The background is using “interval” notation. A square bracket means the value is included while a round bracket means it’s excluded. So “(45000, 90000]” is a concise way of saying “all values x such that 45000 < x <= 90000”.

Note that we’re following the design recipe. We did a draft of the purpose; now examples.

Note that we have some “magic numbers” appearing – numbers like 0.15 and 45000. It might be good to make these into constants.

There are also some repeated calculations based on those proposed constants:
0.15 * 45000 occurs twice. If we did an example for $160,000, 0.15 * 45000 + 0.20 * (90000-45000) would show up multiple times as well. These might be good constants to have.

The tax payable calculation is split into a number of cases. That makes the calculation a natural fit for the cond expression. The question/answer pairs are “what’s your income?” and “here’s how much tax you’ll owe.”

The questions have already been simplified based on their order.

What is the minimum number of tests for this code? Refer back to the course-after-cs135 example if you need a refresher.

A helper function is simply a function that is defined to help simplify the definition of another function. More in a moment.

Reducing repeated code is sometimes referred to as “DRY”: “Don’t Repeat Yourself”.
Being DRY reduces the amount of code you need to write, debug, and maintain. If there is a bug, there’s only one place to go to fix it.

Factoring out complex calculations gives a separate function that is usually easier to test.

Humans can’t keep too much in our heads at once. We need to chunk things. Factoring out calculations into a helper function is one way to do that. It’s often worth it even if the helper function is only used once.

Having meaningful names in the code to identify an operation also helps with that chunking. “Oh yeah, I know what that does.”

Use judgement and don’t go overboard on providing short definitions just to introduce a name.

Racket’s grandparent language, Lisp, was created in 1958 largely out of frustration with the limited abilities of existing languages to handle non-numeric data.

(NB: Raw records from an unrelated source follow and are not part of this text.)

import Literature.Geometry.Riemannian.MetricFlowFLimitPairAux3
import HarnessLib

/-!
# The limit of a fast `𝔽`-Cauchy chain within a correspondence, V: reproduction formula, conjugate
# heat flow property and `H`-concentration of the limit (Bamler 2023, §5.4, Lemma 5.20, Claim 5.22)

R. Bamler, *Compactness theory of the space of super Ricci flows*, Invent. Math. 233 (2023), §5.4,
proof of Lemma 5.20 (arXiv v1 Lemma 121), Claim 5.22 (arXiv v1 Claim 123): *"For Property (7) fix
`t₁, t₂, t₃ ∈ I ∖ E^∞`, `t₁ < t₂ < t₃`, `x^∞ ∈ X^∞_{t₃}`. It suffices to show that for every bounded
Lipschitz function `f : X^∞_{t₃} → ℝ` [sic]
`∫_{X^∞_{t₁}} f dν^∞_{x^∞;t₁} = ∫_{X^∞_{t₂}} ∫_{X^∞_{t₁}} f dν^∞_{y;t₁} dν^∞_{x^∞;t₂}(y)`. … The
proof that `(μ^∞_t)_{t ∈ I ∖ E^∞}` is a conjugate heat flow on `𝒳^∞` is almost the same."*; and
§7.3, proof of the Lemma that `𝔽^J_I(H, V, b, r)` is closed (arXiv v1 Lemma 166), for the
`H`-concentration of a limit: *"It follows that `Var(ν^∞_{x^∞;s}, ν^∞_{y^∞;s}) ≤ limsup Var((φⁱ_s)_*
νⁱ_{xⁱ;s}, (φⁱ_s)_* νⁱ_{yⁱ;s}) ≤ (d^∞_t(x^∞, y^∞))² + H(t − s)`"*.

Continuing `MetricFlowFLimitPairAux3.lean`, for the fast chain `S : ChainSetup I₀` this file proves:

* `ChainSetup.integral_νZ_eq_integral_integral` — the Lipschitz-integral form of the reproduction
  formula of the limit kernels, `∫ g dν^∞_{w;t₁} = ∫ (∫ g dν^∞_{y;t₁}) dν^∞_{w;t₂}(y)` for bounded
  Lipschitz `g : Z_{t₁} → ℝ` (the brick `integral_kernel_limit_eq_integral_integral` fed with the
  reproduction formula of the approximants and Claim 5.21), and `ChainSetup.reproduction_limit` —
  Property (7) of Def. 3.2 for the limit, on sets (`comap_apply_eq_lintegral_kernel`);
* `ChainSetup.integral_m_eq_integral_integral`, `ChainSetup.supportMeasure_m_apply` — the same for
  `μ^∞_s = ∫ ν^∞_{x;s} dμ^∞_t(x)`: `(μ^∞_t)` is a conjugate heat flow on the limit;
* `ChainSetup.variance_kernel_le` — the limit is `H`-concentrated:
  `Var(ν^∞_{x₁;s}, ν^∞_{x₂;s}) ≤ d_t(x₁, x₂)² + H(t − s)` (lower semicontinuity of the variance
  under `W₁`-convergence, `variance_le_liminf_of_tendsto_of_tendsto_wassersteinW1`, and the
  `H`-concentration of the approximants).

## References

* R. H. Bamler, *Compactness theory of the space of super Ricci flows*, Invent. Math. 233 (2023),
  1121–1277 (arXiv:2008.09298), §5.4, Lemma 5.20, Claims 5.21–5.22 (arXiv v1 Lemma 121,
  Claims 122–123); §3.4, Definition (`H`-concentration); §7.3 (arXiv v1 Lemma 166), proof.
[Bamler2023] -/

noncomputable section

open Set MeasureTheory Filter TopologicalSpace Function
open scoped Topology ENNReal NNReal

namespace Literature.Geometry.Riemannian

universe u

/-- **Pushing forward by an isometric embedding does not increase the variance**:
`Var(φ_* μ, φ_* ν) ≤ Var(μ, ν)` (in fact equality; `∫ f d(φ_* μ) ≤ ∫ f ∘ φ dμ` twice and
`d(φ a, φ b) = d(a, b)`). [cite: Bamler2023, §2.2, Definition (Variance)] -/
theorem variance_map_le_of_isometry {X Y : Type*} [MetricSpace X] [MeasurableSpace X]
    [MetricSpace Y] [MeasurableSpace Y] {φ : X → Y} (hφ : Isometry φ) (μ ν : Measure X) :
    variance (μ.map φ) (ν.map φ) ≤ variance μ ν := by
  rw [variance_def, variance_def]
  calc ∫⁻ a, ∫⁻ b, edist a b ^ 2 ∂(ν.map φ) ∂(μ.map φ)
      ≤ ∫⁻ a', ∫⁻ b, edist (φ a') b ^ 2 ∂(ν.map φ) ∂μ :=
        lintegral_map_le (fun a ↦ ∫⁻ b, edist a b ^ 2 ∂(ν.map φ)) φ
    _ ≤ ∫⁻ a', ∫⁻ b', edist (φ a') (φ b') ^ 2 ∂ν ∂μ :=
        lintegral_mono fun a' ↦ lintegral_map_le (fun b ↦ edist (φ a') b ^ 2) φ
    _ = ∫⁻ a', ∫⁻ b', edist a' b' ^ 2 ∂ν ∂μ := by simp_rw [hφ.edist_eq]

namespace MetricFlowPair

open MetricFlow

namespace ChainSetup

variable {I₀ : Set ℝ} (S : ChainSetup.{u} I₀)

/-- Three times of the limit are good at a common stage.
[cite: Bamler2023, §5.4, Lemma 5.20 (arXiv v1 Lemma 121), proof] -/
theorem exists_mem_G₃ {t₁ t₂ t₃ : ℝ} (h₁ : t₁ ∈ S.I') (h₂ : t₂ ∈ S.I') (h₃ : t₃ ∈ S.I') :
    ∃ i, t₁ ∈ S.G i ∧ t₂ ∈ S.G i ∧ t₃ ∈ S.G i := by
  obtain ⟨a, ha₁, ha₂⟩ := S.exists_mem_G₂ h₁ h₂
  obtain ⟨b, hb⟩ := S.exists_mem_G h₃
  exact ⟨a + b, S.G_mono (Nat.le_add_right a b) ha₁, S.G_mono (Nat.le_add_right a b) ha₂,
    S.G_mono (Nat.le_add_left b a) hb⟩

/-- The reproduction formula of the approximant `𝒳ⁿ` integrated against measurable `f ≥ 0`:
`∫ f dνⁿ_{x;t₁} = ∫ (∫ f dνⁿ_{y;t₁}) dνⁿ_{x;t₂}(y)` for `t₁ ≤ t₂ ≤ t₃`, `x ∈ 𝒳ⁿ_{t₃}`
(`condKernel_eq_comp`, `Measure.lintegral_bind`). [cite: Bamler2023, §3.1, Def. 3.2 (7)] -/
theorem lintegral_condKernel_eq_lintegral_lintegral (n : ℕ) {t₁ t₂ t₃ : (S.P n).I'}
    (h12 : (t₁ : ℝ) ≤ t₂) (h23 : (t₂ : ℝ) ≤ t₃) (x : (S.P n).flow.Slice t₃)
    {f : (S.P n).flow.Slice t₁ → ℝ≥0∞} (hf : Measurable f) :
    ∫⁻ z, f z ∂((S.P n).flow.condKernel x t₁) =
      ∫⁻ y, ∫⁻ z, f z ∂((S.P n).flow.condKernel y t₁) ∂((S.P n).flow.condKernel x t₂) := by
  rw [(S.P n).flow.condKernel_eq_comp h12 h23 x,
    Measure.lintegral_bind ((S.P n).flow.kernel h12).measurable.aemeasurable hf.aemeasurable]
  rfl

/-! ### The reproduction formula of the limit -/

/-- **Claim 5.22, Property (7) against bounded Lipschitz test functions**: for `t₁ ≤ t₂ ≤ t₃` in
`I'^{,∞}`, `w ∈ X^∞_{t₃}` and a bounded Lipschitz `g : Z_{t₁} → ℝ`,
`∫ g dν^∞_{w;t₁} = ∫ (∫ g dν^∞_{y;t₁}) dν^∞_{w;t₂}(y)` — the brick
`integral_kernel_limit_eq_integral_integral` at a common good stage, fed with the kernels of the
approximants based at an approximating sequence `φ_{t₃}(x_k) → w`, their reproduction formula, and
Claim 5.21 (`tendsto_kpush_νZ`, `exists_seq_tendsto`, `support_νZ_subset`).
[cite: Bamler2023, §5.4, Lemma 5.20, Claim 5.22 (arXiv v1 Claim 123)] -/
theorem integral_νZ_eq_integral_integral {t₁ t₂ t₃ : ℝ} (h₁ : t₁ ∈ S.I') (h₂ : t₂ ∈ S.I')
    (h₃ : t₃ ∈ S.I') (h12 : t₁ ≤ t₂) (h23 : t₂ ≤ t₃) {w : S.ℭ.Z ⟨t₃, h₃.1⟩}
    (hw : w ∈ (S.m t₃ h₃).support) (g : S.ℭ.Z ⟨t₁, h₁.1⟩ → ℝ) {K : ℝ≥0} (hg : LipschitzWith K g)
    {C : ℝ} (hgC : ∀ z, |g z| ≤ C) :
    ∫ z, g z ∂(S.νZ h₁ h₃ w) = ∫ y, (∫ z, g z ∂(S.νZ h₁ h₂ y)) ∂(S.νZ h₂ h₃ w) := by
  obtain ⟨i, hi₁, hi₂, hi₃⟩ := S.exists_mem_G₃ h₁ h₂ h₃
  obtain ⟨x, hx⟩ := S.exists_seq_tendsto h₃ hi₃ hw
  have h13 : t₁ ≤ t₃ := h12.trans h23
  haveI := S.isProbabilityMeasure_νZ h₁ h₃ h13 hw
  haveI := S.isProbabilityMeasure_νZ h₂ h₃ h23 hw
  haveI := fun k (y : (S.P (i + k)).flow.Slice
      ⟨t₂, (S.ℭ.dom_subset (i + k) (S.memDom hi₂ k)).1⟩) ↦
    (S.P (i + k)).flow.isProbabilityMeasure_condKernel y
      (s := ⟨t₁, (S.ℭ.dom_subset (i + k) (S.memDom hi₁ k)).1⟩) h12
  haveI := fun k ↦ (S.P (i + k)).flow.isProbabilityMeasure_condKernel (x k)
    (s := ⟨t₁, (S.ℭ.dom_subset (i + k) (S.memDom hi₁ k)).1⟩) h13
  haveI := fun k ↦ (S.P (i + k)).flow.isProbabilityMeasure_condKernel (x k)
    (s := ⟨t₂, (S.ℭ.dom_subset (i + k) (S.memDom hi₂ k)).1⟩) h23
  exact integral_kernel_limit_eq_integral_integral (Z₁ := S.ℭ.Z ⟨t₁, h₁.1⟩)
    (Z₂ := S.ℭ.Z ⟨t₂, h₂.1⟩)
    (fun k ↦ S.ℭ.φ (i + k) t₁ (S.memDom hi₁ k)) (fun k ↦ S.ℭ.φ (i + k) t₂ (S.memDom hi₂ k))
    (fun k ↦ S.ℭ.isometry (i + k) t₁ (S.memDom hi₁ k))
    (fun k ↦ S.ℭ.isometry (i + k) t₂ (S.memDom hi₂ k))
    (fun k y ↦ (S.P (i + k)).flow.condKernel y ⟨t₁, (S.ℭ.dom_subset (i + k) (S.memDom hi₁ k)).1⟩)
    (fun k y y' ↦ (S.hP (i + k)).wassersteinW1_condKernel_le_edist h12 y y')
    (fun k ↦ (S.P (i + k)).flow.condKernel (x k) ⟨t₁, (S.ℭ.dom_subset (i + k) (S.memDom hi₁ k)).1⟩)
    (fun k ↦ (S.P (i + k)).flow.condKernel (x k) ⟨t₂, (S.ℭ.dom_subset (i + k) (S.memDom hi₂ k)).1⟩)
    (fun k f hf ↦ S.lintegral_condKernel_eq_lintegral_lintegral (i + k) h12 h23 (x k) hf)
    (S.νZ h₁ h₃ w) (S.νZ h₂ h₃ w) (S.tendsto_kpush_νZ h₁ h₃ h13 hw hi₁ hi₃ x hx)
    (S.tendsto_kpush_νZ h₂ h₃ h23 hw hi₂ hi₃ x hx) (S.m t₂ h₂).support Measure.isClosed_support
    (S.νZ_compl_support h₂ h₃ h23 hw) (fun y hy ↦ S.exists_seq_tendsto h₂ hi₂ hy)
    (fun y ↦ S.νZ h₁ h₂ y) (fun y hy ↦ S.isProbabilityMeasure_νZ h₁ h₂ h12 hy)
    (fun y hy yn hyn ↦ S.tendsto_kpush_νZ h₁ h₂ h12 hy hi₁ hi₂ yn hyn) g hg hgC

/-- **Claim 5.22, Property (7) of Def. 3.2 for the limit flow**: for `t₁ ≤ t₂ ≤ t₃` in `I'^{,∞}`,
`x ∈ X^∞_{t₃}` and measurable `A ⊆ X^∞_{t₁}`,
`ν^∞_{x;t₁}(A) = ∫_{X^∞_{t₂}} ν^∞_{y;t₁}(A) dν^∞_{x;t₂}(y)` (from the Lipschitz-integral identity,
`comap_apply_eq_lintegral_kernel`).
[cite: Bamler2023, §5.4, Lemma 5.20, Claim 5.22 (arXiv v1 Claim 123)] -/
theorem reproduction_limit {t₁ t₂ t₃ : ℝ} (h₁ : t₁ ∈ S.I') (h₂ : t₂ ∈ S.I') (h₃ : t₃ ∈ S.I')
    (h12 : t₁ ≤ t₂) (h23 : t₂ ≤ t₃) (x : S.X t₃ h₃) (A : Set (S.X t₁ h₁))
    (hA : MeasurableSet A) :
    S.kernel h₃ x h₁ A = ∫⁻ y, S.kernel h₂ y h₁ A ∂(S.kernel h₃ x h₂) := by
  haveI := S.isProbabilityMeasure_νZ h₂ h₃ h23 x.2
  haveI := S.isProbabilityMeasure_νZ h₁ h₃ (h12.trans h23) x.2
  exact S.comap_apply_eq_lintegral_kernel h₁ h₂ h12 (S.νZ h₂ h₃ x.1)
    (S.νZ_compl_support h₂ h₃ h23 x.2) (S.νZ h₁ h₃ x.1)
    (S.νZ_compl_support h₁ h₃ (h12.trans h23) x.2)
    (fun g K hg hg01 ↦ S.integral_νZ_eq_integral_integral h₁ h₂ h₃ h12 h23 x.2 g hg
      (abs_le_one_of_mem_Icc hg01)) A hA

/-! ### `(μ^∞_t)` is a conjugate heat flow on the limit -/

/-- **`∫ g dμ^∞_s = ∫ (∫ g dν^∞_{y;s}) dμ^∞_t(y)`** for `s ≤ t` in `I'^{,∞}` and bounded Lipschitz
`g : Z_s → ℝ` (*"The proof that `(μ^∞_t)` is a conjugate heat flow on `𝒳^∞` is almost the same"*:
the brick `integral_kernel_limit_eq_integral_integral` read with `μⁿ_s`, `μⁿ_t` in place of the
kernels based at `xⁿ`, fed with the conjugate heat flow identity of `P n`).
[cite: Bamler2023, §5.4, Lemma 5.20, Claim 5.22 (arXiv v1 Claim 123)] -/
theorem integral_m_eq_integral_integral {s t : ℝ} (hs : s ∈ S.I') (ht : t ∈ S.I') (hst : s ≤ t)
    (g : S.ℭ.Z ⟨s, hs.1⟩ → ℝ) {K : ℝ≥0} (hg : LipschitzWith K g) {C : ℝ} (hgC : ∀ z, |g z| ≤ C) :
    ∫ z, g z ∂(S.m s hs) = ∫ y, (∫ z, g z ∂(S.νZ hs ht y)) ∂(S.m t ht) := by
  obtain ⟨i, hsi, hti⟩ := S.exists_mem_G₂ hs ht
  haveI := fun k (y : (S.P (i + k)).flow.Slice
      ⟨t, (S.ℭ.dom_subset (i + k) (S.memDom hti k)).1⟩) ↦
    (S.P (i + k)).flow.isProbabilityMeasure_condKernel y
      (s := ⟨s, (S.ℭ.dom_subset (i + k) (S.memDom hsi k)).1⟩) hst
  haveI := fun k ↦ (S.P (i + k)).isProbabilityMeasure_μ
    ⟨t, (S.ℭ.dom_subset (i + k) (S.memDom hti k)).1⟩
  haveI := fun k ↦ (S.P (i + k)).isProbabilityMeasure_μ
    ⟨s, (S.ℭ.dom_subset (i + k) (S.memDom hsi k)).1⟩
  exact integral_kernel_limit_eq_integral_integral (Z₁ := S.ℭ.Z ⟨s, hs.1⟩)
    (Z₂ := S.ℭ.Z ⟨t, ht.1⟩)
    (fun k ↦ S.ℭ.φ (i + k) s (S.memDom hsi k)) (fun k ↦ S.ℭ.φ (i + k) t (S.memDom hti k))
    (fun k ↦ S.ℭ.isometry (i + k) s (S.memDom hsi k))
    (fun k ↦ S.ℭ.isometry (i + k) t (S.memDom hti k))
    (fun k y ↦ (S.P (i + k)).flow.condKernel y ⟨s, (S.ℭ.dom_subset (i + k) (S.memDom hsi k)).1⟩)
    (fun k y y' ↦ (S.hP (i + k)).wassersteinW1_condKernel_le_edist hst y y')
    (fun k ↦ (S.P (i + k)).μ ⟨s, (S.ℭ.dom_subset (i + k) (S.memDom hsi k)).1⟩)
    (fun k ↦ (S.P (i + k)).μ ⟨t, (S.ℭ.dom_subset (i + k) (S.memDom hti k)).1⟩)
    (fun k f hf ↦ S.lintegral_μ_eq_lintegral_lintegral (i + k) hst hf)
    (S.m s hs) (S.m t ht) (S.tendsto_push_m hs hsi) (S.tendsto_push_m ht hti)
    (S.m t ht).support Measure.isClosed_support Measure.measure_compl_support
    (fun y hy ↦ S.exists_seq_tendsto ht hti hy)
    (fun y ↦ S.νZ hs ht y) (fun y hy ↦ S.isProbabilityMeasure_νZ hs ht hst hy)
    (fun y hy yn hyn ↦ S.tendsto_kpush_νZ hs ht hst hy hsi hti yn hyn) g hg hgC

/-- **`(μ^∞_t)_{t ∈ I'^{,∞}}` is a conjugate heat flow on the limit**:
`μ^∞_s(A) = ∫_{X^∞_t} ν^∞_{x;s}(A) dμ^∞_t(x)` for `s ≤ t` in `I'^{,∞}` and measurable `A ⊆ X^∞_s`,
the measures being restricted to the limit slices (`supportMeasure`).
[cite: Bamler2023, §5.4, Lemma 5.20, Claim 5.22 (arXiv v1 Claim 123)] -/
theorem supportMeasure_m_apply {s t : ℝ} (hs : s ∈ S.I') (ht : t ∈ S.I') (hst : s ≤ t)
    (A : Set (S.X s hs)) (hA : MeasurableSet A) :
    supportMeasure (S.m s hs) A = ∫⁻ x, S.kernel ht x hs A ∂(supportMeasure (S.m t ht)) :=
  S.comap_apply_eq_lintegral_kernel hs ht hst (S.m t ht) Measure.measure_compl_support (S.m s hs)
    Measure.measure_compl_support (fun g _ hg hg01 ↦
      S.integral_m_eq_integral_integral hs ht hst g hg (abs_le_one_of_mem_Icc hg01)) A hA

/-! ### `H`-concentration of the limit -/

/-- **The limit flow is `H`-concentrated**: for `s ≤ t` in `I'^{,∞}` and `x₁, x₂ ∈ X^∞_t`,
`Var(ν^∞_{x₁;s}, ν^∞_{x₂;s}) ≤ d_t(x₁, x₂)² + H(t − s)`. With approximating sequences
`φ_t(y¹_k) → x₁`, `φ_t(y²_k) → x₂` (Claim 5.21): `Var(ν^∞_{x₁;s}, ν^∞_{x₂;s}) ≤
liminf Var((φ_s)_* ν_{y¹_k;s}, (φ_s)_* ν_{y²_k;s}) ≤ liminf (d_t(y¹_k, y²_k)² + H(t − s))
= d_t(x₁, x₂)² + H(t − s)` (lower semicontinuity of `Var` under `W₁`-convergence, the variance does
not increase under `φ_s`, `H`-concentration of the approximants).
[cite: Bamler2023, §3.4, Definition (H-concentration); §7.3 (arXiv v1 Lemma 166), proof] -/
theorem variance_kernel_le {s t : ℝ} (hs : s ∈ S.I') (ht : t ∈ S.I') (hst : s ≤ t)
    (x₁ x₂ : S.X t ht) :
    variance (S.kernel ht x₁ hs) (S.kernel ht x₂ hs) ≤
      edist x₁ x₂ ^ 2 + ENNReal.ofReal (S.H * (t - s)) := by
  rw [S.variance_kernel_eq hs ht hst]
  obtain ⟨i, hsi, hti⟩ := S.exists_mem_G₂ hs ht
  obtain ⟨y₁, hy₁⟩ := S.exists_seq_tendsto ht hti x₁.2
  obtain ⟨y₂, hy₂⟩ := S.exists_seq_tendsto ht hti x₂.2
  haveI := S.isProbabilityMeasure_νZ hs ht hst x₁.2
  haveI := S.isProbabilityMeasure_νZ hs ht hst x₂.2
  haveI := fun k ↦ S.isProbabilityMeasure_kpush (i + k) hs.1 (S.memDom hsi k) (S.memDom hti k) hst
    (y₁ k)
  haveI := fun k ↦ S.isProbabilityMeasure_kpush (i + k) hs.1 (S.memDom hsi k) (S.memDom hti k) hst
    (y₂ k)
  have hlsc := variance_le_liminf_of_tendsto_of_tendsto_wassersteinW1
    (S.tendsto_kpush_νZ hs ht hst x₁.2 hsi hti y₁ hy₁)
    (S.tendsto_kpush_νZ hs ht hst x₂.2 hsi hti y₂ hy₂)
  refine hlsc.trans ?_
  -- per `k`: the variance of the pushed kernels is bounded by the `H`-concentration of `P (i + k)`
  have hk : ∀ k, variance (S.kpush (i + k) hs.1 (S.memDom hsi k) (S.memDom hti k) (y₁ k))
      (S.kpush (i + k) hs.1 (S.memDom hsi k) (S.memDom hti k) (y₂ k)) ≤
        edist (S.ℭ.φ (i + k) t (S.memDom hti k) (y₁ k) : S.ℭ.Z ⟨t, ht.1⟩)
          (S.ℭ.φ (i + k) t (S.memDom hti k) (y₂ k)) ^ 2 + ENNReal.ofReal (S.H * (t - s)) := by
    intro k
    rw [(S.ℭ.isometry (i + k) t (S.memDom hti k)).edist_eq]
    exact (variance_map_le_of_isometry (S.ℭ.isometry (i + k) s (S.memDom hsi k)) _ _).trans
      ((S.hP (i + k)).variance_le hst (y₁ k) (y₂ k))
  -- the right-hand sides converge
  have hlim : Tendsto (fun k ↦ edist (S.ℭ.φ (i + k) t (S.memDom hti k) (y₁ k) : S.ℭ.Z ⟨t, ht.1⟩)
      (S.ℭ.φ (i + k) t (S.memDom hti k) (y₂ k)) ^ 2 + ENNReal.ofReal (S.H * (t - s))) atTop
      (𝓝 (edist x₁.1 x₂.1 ^ 2 + ENNReal.ofReal (S.H * (t - s)))) :=
    (ENNReal.Tendsto.pow (hy₁.edist hy₂)).add tendsto_const_nhds
  calc liminf (fun k ↦ variance (S.kpush (i + k) hs.1 (S.memDom hsi k) (S.memDom hti k) (y₁ k))
        (S.kpush (i + k) hs.1 (S.memDom hsi k) (S.memDom hti k) (y₂ k))) atTop
      ≤ liminf (fun k ↦ edist (S.ℭ.φ (i + k) t (S.memDom hti k) (y₁ k) : S.ℭ.Z ⟨t, ht.1⟩)
          (S.ℭ.φ (i + k) t (S.memDom hti k) (y₂ k)) ^ 2 + ENNReal.ofReal (S.H * (t - s))) atTop :=
        liminf_le_liminf (Eventually.of_forall hk)
    _ = edist x₁.1 x₂.1 ^ 2 + ENNReal.ofReal (S.H * (t - s)) := hlim.liminf_eq

end ChainSetup

end MetricFlowPair

end Literature.Geometry.Riemannian

end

The contract for symbol=? is Sym Sym -> Bool. It consumes two symbols and produces a Boolean result.

Comparing symbols for equality is pretty much the only thing we’ll do with them in CS135. That’s pretty limited, computationally! We can do so much more with numbers (addition, multiplication, comparison, etc). But the self-documenting nature of symbols makes the a worthwhile data type to have available.

Racket has many more functions on strings. See the online documentation or use the help desk in DrRacket. There’s no need to memorize all those functions. We’ll use a pretty small subset in CS135.

Symbols are like multiple choice; strings are like short answer.

Applying (symbol=? 'blue 100) breaks the contract that we gave earlier. We said that symbol=? consumes two symbols. If you break the contract and give it a symbol and a number, then it can do whatever it wants. In this case, it gives an error.

equal?, on the other hand, has a contract of Any Any -> Bool. That is, you can give it any pair of Racket values and it has to do the “right thing”. In the case of (equal? 'blue 100), the “right thing” is to produce false.